### EXERCISE OBJECTIVE
Given the listing below, write out exactly the lines starting with the line that has "theorem coe_archUFormPi_eq_reindex (x" and going on through the line that has "(complexConj_imagUnit L) (imagUnit_ne_zero L) x", both kept.

### RECORDS FOR THE TASK
open scoped Matrix Classical
open NumberField NumberField.InfinitePlace NumberField.mixedEmbedding IsDedekindDomain
open Literature.NumberTheory.Automorphic Literature.NumberTheory.Automorphic.UnitaryGroup Literature.NumberTheory.Weil1964
open Literature.NumberTheory.GelbartRogawski1991 Literature.NumberTheory.GelbartRogawski1991.UnitaryDualPair
open Literature.NumberTheory.GelbartRogawski1991.UnitaryDualPair.LocalSplitting
open Literature.NumberTheory.GelbartRogawski1991.GRConstruction Literature.NumberTheory.K2Lit.SiegelDoubled
open Literature.RepresentationTheory.KonnoKonno2007 Literature.RepresentationTheory.KonnoKonno2007.RealDualPair
open Summit.HodgeConjecture.HodgeConjecture.Cruxes.HLiu418 Summit.HodgeConjecture.HodgeConjecture.Cruxes.HLiu418.K2LiuArchSectionPlaceBlock
open Summit.HodgeConjecture.HodgeConjecture.Cruxes.HLiu418.K2LiuArchTensorPlaceSec

namespace Summit.HodgeConjecture.HodgeConjecture.Cruxes.HLiu418.K2LiuSignBlockCompactPlaceSec

/-! ## §1 Generic: the range of `kV : U(α) × U(β) →* U(α, β)` is the block-diagonal subgroup -/

section Generic

variable {α β : Type*} [Fintype α] [DecidableEq α] [Fintype β] [DecidableEq β]

/-- **`u ∈ (kV α β).range ↔` the off-diagonal blocks of `u` vanish** (★ `UForm.exists_eq_kV_of_toBlocks_eq_zero`; `kV (a,b) = diag(a,b)`).
[cite: Folland1989, §4.2 Prop. (4.39)] [cite: KonnoKonno2007, §3.1] -/
theorem mem_kV_range_iff_toBlocks (u : UForm α β) :
    u ∈ (UForm.kV α β).range ↔
      (((u : UForm α β) : GL (α ⊕ β) ℂ) : Matrix (α ⊕ β) (α ⊕ β) ℂ).toBlocks₁₂ = 0 ∧
        (((u : UForm α β) : GL (α ⊕ β) ℂ) : Matrix (α ⊕ β) (α ⊕ β) ℂ).toBlocks₂₁ = 0 := by
  constructor
  · rintro ⟨k, rfl⟩
    rw [UForm.coe_kV, Matrix.toBlocks_fromBlocks₁₂, Matrix.toBlocks_fromBlocks₂₁]
    exact ⟨rfl, rfl⟩
  · rintro ⟨h₁₂, h₂₁⟩
    obtain ⟨k, hk, -, -⟩ := UForm.exists_eq_kV_of_toBlocks_eq_zero u h₁₂ h₂₁
    exact ⟨k, hk.symm⟩

end Generic

/-! ## §2 The CM datum: SignBlock ⟺ the `kV`-range clause at every real place -/

section CM

variable (L : Type) [Field L] [NumberField L] [IsCMField L]
variable {N M n : ℕ} (e : Fin N × Fin M ≃ Fin n)
  (dV : Fin N → L) (hdV : ∀ i, IsCMField.complexConj L (dV i) = dV i) (hdV0 : ∀ i, dV i ≠ 0)
  (dW : Fin M → L) (hdW : ∀ i, IsCMField.complexConj L (dW i) = dW i) (hdW0 : ∀ i, dW i ≠ 0)

/-- the real number behind a diagonal entry of `J^𝔻` at the place over `σ`: `re σ_{w(σ)}(J^𝔻_{kk}) = σ(t₀^𝔻 k) = c_σ · x_σ k`
(★ `embedding_algebraMap_eq_embedding_of_isReal`; `x_σ = signVec`, `c_σ = deltaIm`). [cite: KonnoKonno2007, §3.1] -/
theorem re_embedding_hermD_diag (σ : {v : InfinitePlace (Fp L) // v.IsReal}) (k : Fin (n + n)) :
    ((cmPlaceOver L σ).1.embedding (hermD L e dV hdV dW hdW k k)).re =
      deltaIm (cmPlaceOver L) (imagUnit L) σ * signVec (cmPlaceOver L) (fun k => Sum.elim (cmGramEntry L e dV hdV dW hdW) (-cmGramEntry L e dV hdV dW hdW) ((LocalSplitting.e₂ n).symm k)) (imagUnit L) σ k := by
  have hHkk : hermD L e dV hdV dW hdW k k = algebraMap (Fp L) L ((fun k => Sum.elim (cmGramEntry L e dV hdV dW hdW) (-cmGramEntry L e dV hdV dW hdW) ((LocalSplitting.e₂ n).symm k)) k) := by
    show ((gramD L e dV hdV dW hdW).map (algebraMap (Fp L) L)) k k = _
    rw [gramD_eq_diagonal_cm, Matrix.map_apply, Matrix.diagonal_apply_eq]
  rw [hHkk, embedding_algebraMap_eq_embedding_of_isReal L σ (cmPlaceOver L σ).1.embedding (by rw [mk_embedding]; exact cmPlaceOver_comap L σ),
    Complex.ofReal_re]
  show _ = deltaIm (cmPlaceOver L) (imagUnit L) σ * (embedding_of_isReal σ.2 ((fun k => Sum.elim (cmGramEntry L e dV hdV dW hdW) (-cmGramEntry L e dV hdV dW hdW) ((LocalSplitting.e₂ n).symm k)) k) / deltaIm (cmPlaceOver L) (imagUnit L) σ)
  rw [mul_div_cancel₀ _ (deltaIm_ne_zero (IsCMField.complexConj_ne_one L) (cmPlaceOver_smul L) (complexConj_imagUnit L) (imagUnit_ne_zero L) σ)]

include hdV0 hdW0 in
/-- opposite signs of the diagonal entries ⟺ exactly one of the two indices is positive in the sign vector `x_σ`. [cite: KonnoKonno2007, §3.1] -/
theorem re_mul_re_neg_iff (σ : {v : InfinitePlace (Fp L) // v.IsReal}) (i j : Fin (n + n)) :
    ((cmPlaceOver L σ).1.embedding (hermD L e dV hdV dW hdW i i)).re * ((cmPlaceOver L σ).1.embedding (hermD L e dV hdV dW hdW j j)).re < 0 ↔
      ((0 < signVec (cmPlaceOver L) (fun k => Sum.elim (cmGramEntry L e dV hdV dW hdW) (-cmGramEntry L e dV hdV dW hdW) ((LocalSplitting.e₂ n).symm k)) (imagUnit L) σ i) ↔ ¬ 0 < signVec (cmPlaceOver L) (fun k => Sum.elim (cmGramEntry L e dV hdV dW hdW) (-cmGramEntry L e dV hdV dW hdW) ((LocalSplitting.e₂ n).symm k)) (imagUnit L) σ j) := by
  have hc0 := deltaIm_ne_zero (IsCMField.complexConj_ne_one L) (cmPlaceOver_smul L) (complexConj_imagUnit L) (imagUnit_ne_zero L) σ
  have hx0 := signVec_ne_zero (IsCMField.complexConj_ne_one L) (cmPlaceOver_smul L) (complexConj_imagUnit L) (imagUnit_ne_zero L)
    (gramD_gram_realDiagonal_entry_ne_zero L e dV hdV dW hdW hdV0 hdW0) σ
  rw [re_embedding_hermD_diag, re_embedding_hermD_diag]
  set a := signVec (cmPlaceOver L) (fun k => Sum.elim (cmGramEntry L e dV hdV dW hdW) (-cmGramEntry L e dV hdV dW hdW) ((LocalSplitting.e₂ n).symm k)) (imagUnit L) σ i with ha
  set b := signVec (cmPlaceOver L) (fun k => Sum.elim (cmGramEntry L e dV hdV dW hdW) (-cmGramEntry L e dV hdV dW hdW) ((LocalSplitting.e₂ n).symm k)) (imagUnit L) σ j with hb
  set c₀ := deltaIm (cmPlaceOver L) (imagUnit L) σ with hc
  have hcc : 0 < c₀ * c₀ := mul_self_pos.2 hc0
  have hkey : c₀ * a * (c₀ * b) < 0 ↔ a * b < 0 := by
    rw [show c₀ * a * (c₀ * b) = (c₀ * c₀) * (a * b) by ring]
    constructor
    · intro h
      by_contra h'
      exact absurd h (not_lt.2 (mul_nonneg hcc.le (not_lt.1 h')))
    · intro h
      exact mul_neg_of_pos_of_neg hcc h
  rw [hkey]
  rcases lt_or_lt_iff_ne.2 (hx0 i) with hai | hai <;> rcases lt_or_lt_iff_ne.2 (hx0 j) with hbj | hbj
  · exact ⟨fun h => absurd h (not_lt.2 (mul_pos_of_neg_of_neg hai hbj).le), fun h => absurd (h.2 (not_lt.2 hbj.le)) (not_lt.2 hai.le)⟩
  · exact ⟨fun _ => ⟨fun ha' => absurd ha' (not_lt.2 hai.le), fun hnb => absurd hbj hnb⟩, fun _ => mul_neg_of_neg_of_pos hai hbj⟩
  · exact ⟨fun _ => ⟨fun _ => not_lt.2 hbj.le, fun _ => hai⟩, fun _ => mul_neg_of_pos_of_neg hai hbj⟩
  · exact ⟨fun h => absurd h (not_lt.2 (mul_pos hai hbj).le), fun h => absurd hbj (h.1 hai)⟩

include hdV0 hdW0 in
/-- **the matrix of the sign-frame component**: `archUFormPi x σ = reindex ε_σ ε_σ (scaleConj √|x_σ| (x_{w(σ)}))` with `x_{w(σ)}` the place component of ★ `archPiEquivCM`
(★ `coe_archUForm`, ★ `archPart_archToAdelic`). [cite: BorelJacquet1979, §4.1] [cite: KonnoKonno2007, §3.1] -/
theorem coe_archUFormPi_eq_reindex (x : UnitaryGroup.arch (Fp L) L (IsCMField.complexConj L) (n + n) (hermD L e dV hdV dW hdW)) (σ : {v : InfinitePlace (Fp L) // v.IsReal}) :
    (((archUFormPi L (IsCMField.complexConj L) (n + n) (IsCMField.complexConj_ne_one L) (cmPlaceOver L) (cmPlaceOver_smul L) (cmPlaceOver_comap L) (fun k => Sum.elim (cmGramEntry L e dV hdV dW hdW) (-cmGramEntry L e dV hdV dW hdW) ((LocalSplitting.e₂ n).symm k))
        (gramD_gram_realDiagonal_entry_ne_zero L e dV hdV dW hdW hdV0 hdW0) (gramD_eq_diagonal_cm L e dV hdV dW hdW) (J := hermD L e dV hdV dW hdW) rfl
        (complexConj_imagUnit L) (imagUnit_ne_zero L) x σ :
        UForm (PosIdx (signVec (cmPlaceOver L) (fun k => Sum.elim (cmGramEntry L e dV hdV dW hdW) (-cmGramEntry L e dV hdV dW hdW) ((LocalSplitting.e₂ n).symm k)) (imagUnit L) σ)) (NegIdx (signVec (cmPlaceOver L) (fun k => Sum.elim (cmGramEntry L e dV hdV dW hdW) (-cmGramEntry L e dV hdV dW hdW) ((LocalSplitting.e₂ n).symm k)) (imagUnit L) σ))) : GL (PosIdx (signVec (cmPlaceOver L) (fun k => Sum.elim (cmGramEntry L e dV hdV dW hdW) (-cmGramEntry L e dV hdV dW hdW) ((LocalSplitting.e₂ n).symm k)) (imagUnit L) σ) ⊕ NegIdx (signVec (cmPlaceOver L) (fun k => Sum.elim (cmGramEntry L e dV hdV dW hdW) (-cmGramEntry L e dV hdV dW hdW) ((LocalSplitting.e₂ n).symm k)) (imagUnit L) σ)) ℂ) :
        Matrix (PosIdx (signVec (cmPlaceOver L) (fun k => Sum.elim (cmGramEntry L e dV hdV dW hdW) (-cmGramEntry L e dV hdV dW hdW) ((LocalSplitting.e₂ n).symm k)) (imagUnit L) σ) ⊕ NegIdx (signVec (cmPlaceOver L) (fun k => Sum.elim (cmGramEntry L e dV hdV dW hdW) (-cmGramEntry L e dV hdV dW hdW) ((LocalSplitting.e₂ n).symm k)) (imagUnit L) σ)) (PosIdx (signVec (cmPlaceOver L) (fun k => Sum.elim (cmGramEntry L e dV hdV dW hdW) (-cmGramEntry L e dV hdV dW hdW) ((LocalSplitting.e₂ n).symm k)) (imagUnit L) σ) ⊕ NegIdx (signVec (cmPlaceOver L) (fun k => Sum.elim (cmGramEntry L e dV hdV dW hdW) (-cmGramEntry L e dV hdV dW hdW) ((LocalSplitting.e₂ n).symm k)) (imagUnit L) σ)) ℂ) =
      Matrix.reindex (signSplit (signVec (cmPlaceOver L) (fun k => Sum.elim (cmGramEntry L e dV hdV dW hdW) (-cmGramEntry L e dV hdV dW hdW) ((LocalSplitting.e₂ n).symm k)) (imagUnit L) σ)) (signSplit (signVec (cmPlaceOver L) (fun k => Sum.elim (cmGramEntry L e dV hdV dW hdW) (-cmGramEntry L e dV hdV dW hdW) ((LocalSplitting.e₂ n).symm k)) (imagUnit L) σ))
        (scaleConj (sqrtAbs (signVec (cmPlaceOver L) (fun k => Sum.elim (cmGramEntry L e dV hdV dW hdW) (-cmGramEntry L e dV hdV dW hdW) ((LocalSplitting.e₂ n).symm k)) (imagUnit L) σ)) (((UnitaryGroup.archPiEquivCM (n + n) L (hermD L e dV hdV dW hdW) x (cmPlaceOver L σ) :
            UnitaryGroup.archLocal L (n + n) (hermD L e dV hdV dW hdW) (cmPlaceOver L σ)) : GL (Fin (n + n)) ℂ) : Matrix (Fin (n + n)) (Fin (n + n)) ℂ)) := by
  rw [archUFormPi_apply, coe_archUForm, UnitaryGroup.archPart_archToAdelic]
  rfl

### FINISHED TASK
theorem coe_archUFormPi_eq_reindex (x : UnitaryGroup.arch (Fp L) L (IsCMField.complexConj L) (n + n) (hermD L e dV hdV dW hdW)) (σ : {v : InfinitePlace (Fp L) // v.IsReal}) :
    (((archUFormPi L (IsCMField.complexConj L) (n + n) (IsCMField.complexConj_ne_one L) (cmPlaceOver L) (cmPlaceOver_smul L) (cmPlaceOver_comap L) (fun k => Sum.elim (cmGramEntry L e dV hdV dW hdW) (-cmGramEntry L e dV hdV dW hdW) ((LocalSplitting.e₂ n).symm k))
        (gramD_gram_realDiagonal_entry_ne_zero L e dV hdV dW hdW hdV0 hdW0) (gramD_eq_diagonal_cm L e dV hdV dW hdW) (J := hermD L e dV hdV dW hdW) rfl
        (complexConj_imagUnit L) (imagUnit_ne_zero L) x σ :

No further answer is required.